LSTM Based Poems Writing Style Recognition Analysis

Digital poster

Who Are We

Kejing Huang (khuang55)
Zi Yang (zyang105)
Qiubai Yu (qyu14)

Introduction

Poetry (derived from the Greek poiesis, "making") is a form of literature that uses aesthetic and often rhythmic qualities of language − such as phonaesthetics, sound symbolism, and metre − to evoke meanings in addition to, or in place of, a prosaic ostensible meaning. Poetry is important because writing it lets us get out our feelings and thoughts on a subject while reading it encourages us to connect and find meaning in our experiences. Every poet has a style. Part of the keys to becoming a well-known and respected poet is honing that style and creating something entirely unique to you and your life experience. As students that love reading and writing poetry, and have seen what neural networks have been able to do with text classification, we want to test the boundaries of such a network. Our goal through this Deep Learning project is to see if a Long short-term memory (LSTM) network model can find and reveal the right poet given a part of a poem. We hope that our model can identify each poet's writing style.

Related Work

One of the related papers we read is Generating rhyming poetry using LSTM recurrent neural networks. It compiles a new dataset of amateur poetry which allows rhyme to be learned without external constraints because of the dataset’s size and high frequency of rhymes, and this is the first time that a recurrent neural network has been shown to generate rhyming poetry a high percentage of the time.
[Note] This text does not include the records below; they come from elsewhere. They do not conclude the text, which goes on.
/-- If every particle of every `x N` is a point of the Sturmian stacking, `x` has NO periodic windows. -/
theorem not_hasPeriodicWindows_of_sturm (x : (N : ℕ) → (Fin N → E3))
    (hx : ∀ N (i : Fin N), ∃ q : ℤ × ℤ × ℤ, x N i = stPoint q) : ¬ HasPeriodicWindows x := by
  rintro ⟨P, hP⟩
  obtain ⟨g, hg, hγ⟩ : ∃ g ∈ P.lattice, 0 < g 2 := by
    obtain ⟨g, hg, h⟩ := exists_mem_lattice_apply_two_ne_zero P
    rcases lt_or_gt_of_ne h with h | h
    · exact ⟨-g, neg_mem hg, by simpa using h⟩
    · exact ⟨g, hg, h⟩
  obtain ⟨s₀, hs₀⟩ := P.points_nonempty
  refine no_sturm_chain hγ fun M ε hε => ?_
  obtain ⟨N, t, h1, -⟩ := (hP (‖s₀‖ + M * ‖g‖) ε hε).exists
  have hpt : ∀ n : ℕ, n ≤ M → ∃ q : ℤ × ℤ × ℤ, ‖stPoint q + t - (s₀ + (n : ℝ) • g)‖ ≤ ε := by
    intro n hn
    have hmem : s₀ + (n : ℝ) • g ∈ P.points := by
      refine P.add_mem_points hs₀ ?_
      rw [Nat.cast_smul_eq_nsmul]
      exact nsmul_mem hg n
    have hnorm : ‖s₀ + (n : ℝ) • g‖ ≤ ‖s₀‖ + M * ‖g‖ := by
      calc ‖s₀ + (n : ℝ) • g‖ ≤ ‖s₀‖ + ‖(n : ℝ) • g‖ := norm_add_le _ _
        _ = ‖s₀‖ + n * ‖g‖ := by rw [norm_smul, Real.norm_eq_abs, Nat.abs_cast]
        _ ≤ ‖s₀‖ + M * ‖g‖ := by gcongr
    obtain ⟨i, hi⟩ := h1 _ hmem hnorm
    obtain ⟨q, hq⟩ := hx N i
    exact ⟨q, by rw [← hq, ← dist_eq_norm]; exact hi⟩
  choose! q hq using hpt
  refine ⟨q, fun n hn => ?_⟩
  have h0 := hq n hn.le
  have h1 := hq (n + 1) hn
  have e : stPoint (q (n + 1)) - stPoint (q n) - g =
      (stPoint (q (n + 1)) + t - (s₀ + ((n + 1 : ℕ) : ℝ) • g)) - (stPoint (q n) + t - (s₀ + (n : ℝ) • g)) := by
    push_cast; rw [add_smul, one_smul]; abel
  rw [e]
  exact (norm_sub_le _ _).trans (by linarith)
import Summits.BirchSwinnertonDyer.BirchSwinnertonDyer.Theorems.ManinLocalTwoThreeShimuraKernelCyclicOfFacts
import Summits.BirchSwinnertonDyer.BirchSwinnertonDyer.Theorems.ManinLocalTwoThreeExistsMinimalOptimalDatum
import HarnessLib

/-!
# desc g26 rows 1–2 (`Gamma1PeriodsNotInsideTwiceGamma0Periods`, `ShimuraKernelCyclic`) and E-an-152b BY NAME modulo THREE printed facts
(route `ManinLocalTwoThree`, cell bsd-f2-manin, prover seat p3 gen 20; `--supports stmt-BirchSwinnertonDyer-22967`)

The 3-line glue promised on STATUS: p2 gen 23's `ShimuraKernelCyclicOfFacts.…_of_modularity_CES_Tes75_EXO` (odd part p3 fact-free, `2`-part p3
⟸ modularity ∧ CES ∧ T-es-75, lattice algebra p2 E-es-190) carried the existence row EXO as an explicit binder; es g40's turnkey
`ExistsMinimalOptimalDatum.existsMinimalOptimalDatum_forall_of_modularity` (landed p764673) discharges it from modularity.  Hence
**`ShimuraCyclic.ShimuraKernelCyclic` — «`Σ(N) ∩ E₀`, i.e. `Λ₀(f)/Λ₁(f)`, is CYCLIC for every modular parametrisation datum» — modulo exactly
{modularity, CES, T-es-75}** (the question asked in print by Derickx–Orlić 2025, MEMO-es §62; CONDITIONAL on three statement-only printed
facts, none discharged; Manin's conjecture and BSD are NOT proved).  No definitions, no sorry.
[cite: Vatsal2005, Conj. 1.9] [cite: Stevens1989, §2] [cite: Stevens1982, §1.3 Thm. 1.3.1 (b)] [cite: ConradEdixhovenStein2003, §6.1 Lemma 6.1.6]
-/

set_option autoImplicit false
-- lint-debt: the directory name repeats the summit name (sibling precedent `ManinLocalTwoThreeShimuraKernelCyclicOfFacts.lean`)
set_option linter.dupNamespace false

noncomputable section

open Literature.NumberTheory.EllipticCurves Literature.NumberTheory.EllipticCurves.ModularForms
open Summit.BirchSwinnertonDyer.Rank1Residual.ManinAdditive

namespace Summit.BirchSwinnertonDyer.BirchSwinnertonDyer.Theorems.ManinLocalTwoThree.KummerValues

/-- **desc g26 row 2 `ShimuraKernelCyclic` BY NAME ⟸ {modularity, CES, T-es-75}.** CONDITIONAL. [cite: Vatsal2005, Conj. 1.9] [cite: Stevens1989, §2] -/
theorem shimuraKernelCyclic_of_modularity_CES_Tes75 (hnf : exists_isNewformOf) (hCES : exists_optimal_gamma1ParametrizationData)
    (hSt : optimalGamma1Parametrization_cuspInv_galoisAction) : ShimuraCyclic.ShimuraKernelCyclic :=
  ShimuraKernelCyclicOfFacts.shimuraKernelCyclic_of_modularity_CES_Tes75_EXO hnf hCES hSt
    (ExistsMinimalOptimalDatum.existsMinimalOptimalDatum_forall_of_modularity hnf)

/-- **desc g26 row 1 `Gamma1PeriodsNotInsideTwiceGamma0Periods` BY NAME ⟸ {modularity, CES, T-es-75}.** CONDITIONAL. [cite: Stevens1989, §2] -/
theorem gamma1PeriodsNotInsideTwice_of_modularity_CES_Tes75 (hnf : exists_isNewformOf) (hCES : exists_optimal_gamma1ParametrizationData)
    (hSt : optimalGamma1Parametrization_cuspInv_galoisAction) : ShimuraCyclic.Gamma1PeriodsNotInsideTwiceGamma0Periods :=
  ShimuraKernelCyclicOfFacts.gamma1PeriodsNotInsideTwice_of_modularity_CES_Tes75_EXO hnf hCES hSt
    (ExistsMinimalOptimalDatum.existsMinimalOptimalDatum_forall_of_modularity hnf)

/-- **E-an-152b `ShimuraIndexNeFourAtFour` BY NAME via the cyclicity road ⟸ {modularity, CES, T-es-75}** (the CES-free road is
`shimuraIndexNeFourAtFour_of_modularity_Tes75`).  CONDITIONAL. [cite: Stevens1989, §2] -/
theorem shimuraIndexNeFourAtFour_of_modularity_CES_Tes75' (hnf : exists_isNewformOf) (hCES : exists_optimal_gamma1ParametrizationData)
    (hSt : optimalGamma1Parametrization_cuspInv_galoisAction) : ShimuraKernel.ShimuraIndexNeFourAtFour :=
  ShimuraKernelCyclicOfFacts.shimuraIndexNeFourAtFour_of_modularity_CES_Tes75_EXO hnf hCES hSt
    (ExistsMinimalOptimalDatum.existsMinimalOptimalDatum_forall_of_modularity hnf)

end Summit.BirchSwinnertonDyer.BirchSwinnertonDyer.Theorems.ManinLocalTwoThree.KummerValues

end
Other open-source related work:

Automatic Generation Method of Ancient Poetry Based on LSTM

Creative GANs for generating poems, lyrics, and metaphors

Generating Chinese Classical Poetry with Quatrain Generation Model (QGM) Using Encoder-Decoder LSTM

Data

What data are you using (if any)?
For data generation, we used poems from Kaggle/Project Gutenberg (https://www.kaggle.com/nltkdata/gutenberg), PoemHunter (https://www.poemhunter.com/), and Project Gutenberg website (https://www.gutenberg.org/) to organize all poems from the same poet into one text file, and uploaded all text files to the Google Colab manually.
How big is it? Will you need to do significant preprocessing?
We selected 11 poets: George Gordon Byron, Khalil Gibran, Johann Wolfgang von Goethe, Thomas Hardy, Seamus Heaney, Homer, Victor Hugo, Alexander Sergeyevich Pushkin, Percy Bysshe Shelley, Rabindranath Tagore, Voltaire. For data preprocessing, for each poem, split paragraphs into sentences, remove punctuations and truncate the sentences. Then convert words into numbers, create input data and labels, and generate training set (90% of the dataset) and testing set (10% of the dataset).

Methodology

Our goal is to build a LSTM network model that can find and reveal the right poet given a part of a poem. More specifically, firstly split poems into sentences, remove punctuations and truncate the sentences. Then convert words into numbers, create input data and labels, and generate training set (90% of the dataset) and testing set (10% of the dataset). Lastly build a LSTM neural network model with a softmax function appended to the final layer to convert the scores to a normalized probability distribution and train the model that can identify who writes a piece of work. We hope that our model can identify each poet's writing style. Furthermore, given enough data, we expect our model to be trained on the poems of a poet, and be able to classify later inputs as the given poet.

Metrics

Text recognition is a hard problem and there are many researchers spending a lot of effort on it. For our project, we cannot guarantee that our model will 100% identify the right poet. However, LSTM model outperforms other ML/DL approaches due to its capability of generating poetry with coherency, semantic meaning, and fluency comparable to texts written by humans, etc. Methods to improve the model accuracy include adding more LSTM layers, increasing the number of epochs or batch size, etc. However, adding more epochs may also lead to overfitting the model, resulting in low testing accuracy. We need to keep this in mind during model developing and testing. As long as our model demonstrates that it has learnt some writing style of each poet and it can make reasonable recognition, we will consider it as "success".

Ethics

Why is Deep Learning a good approach to this problem?
Tradition neural networks suffer from short-term memory and vanishing gradient. LSTMs efficiently improves performance by memorizing the relevant information that is important and finds the pattern. If we look at other non-neural network classification techniques, they are trained on multiple word as separate inputs that are just word having no actual meaning as a sentence, and while predicting the writer it will give the output according to statistics and not according to meaning. On the other hand, in LSTM we can use a multiple word string to find out the class to which it belongs. This is very helpful while working with Natural language processing. If we use appropriate layers of embedding and encoding in LSTM, the model will be able to find out the actual meaning in input string and will give the most accurate poet.
Who are the major “stakeholders” in this problem, and what are the consequences of mistakes made by your algorithm?
This project is beneficial to everyone that loves reading and writing poetry, or just gets started in poetry. Mistake made by our model is mainly revealing the wrong poet, which is not very harmful, but we will try our best to improve the model accuracy.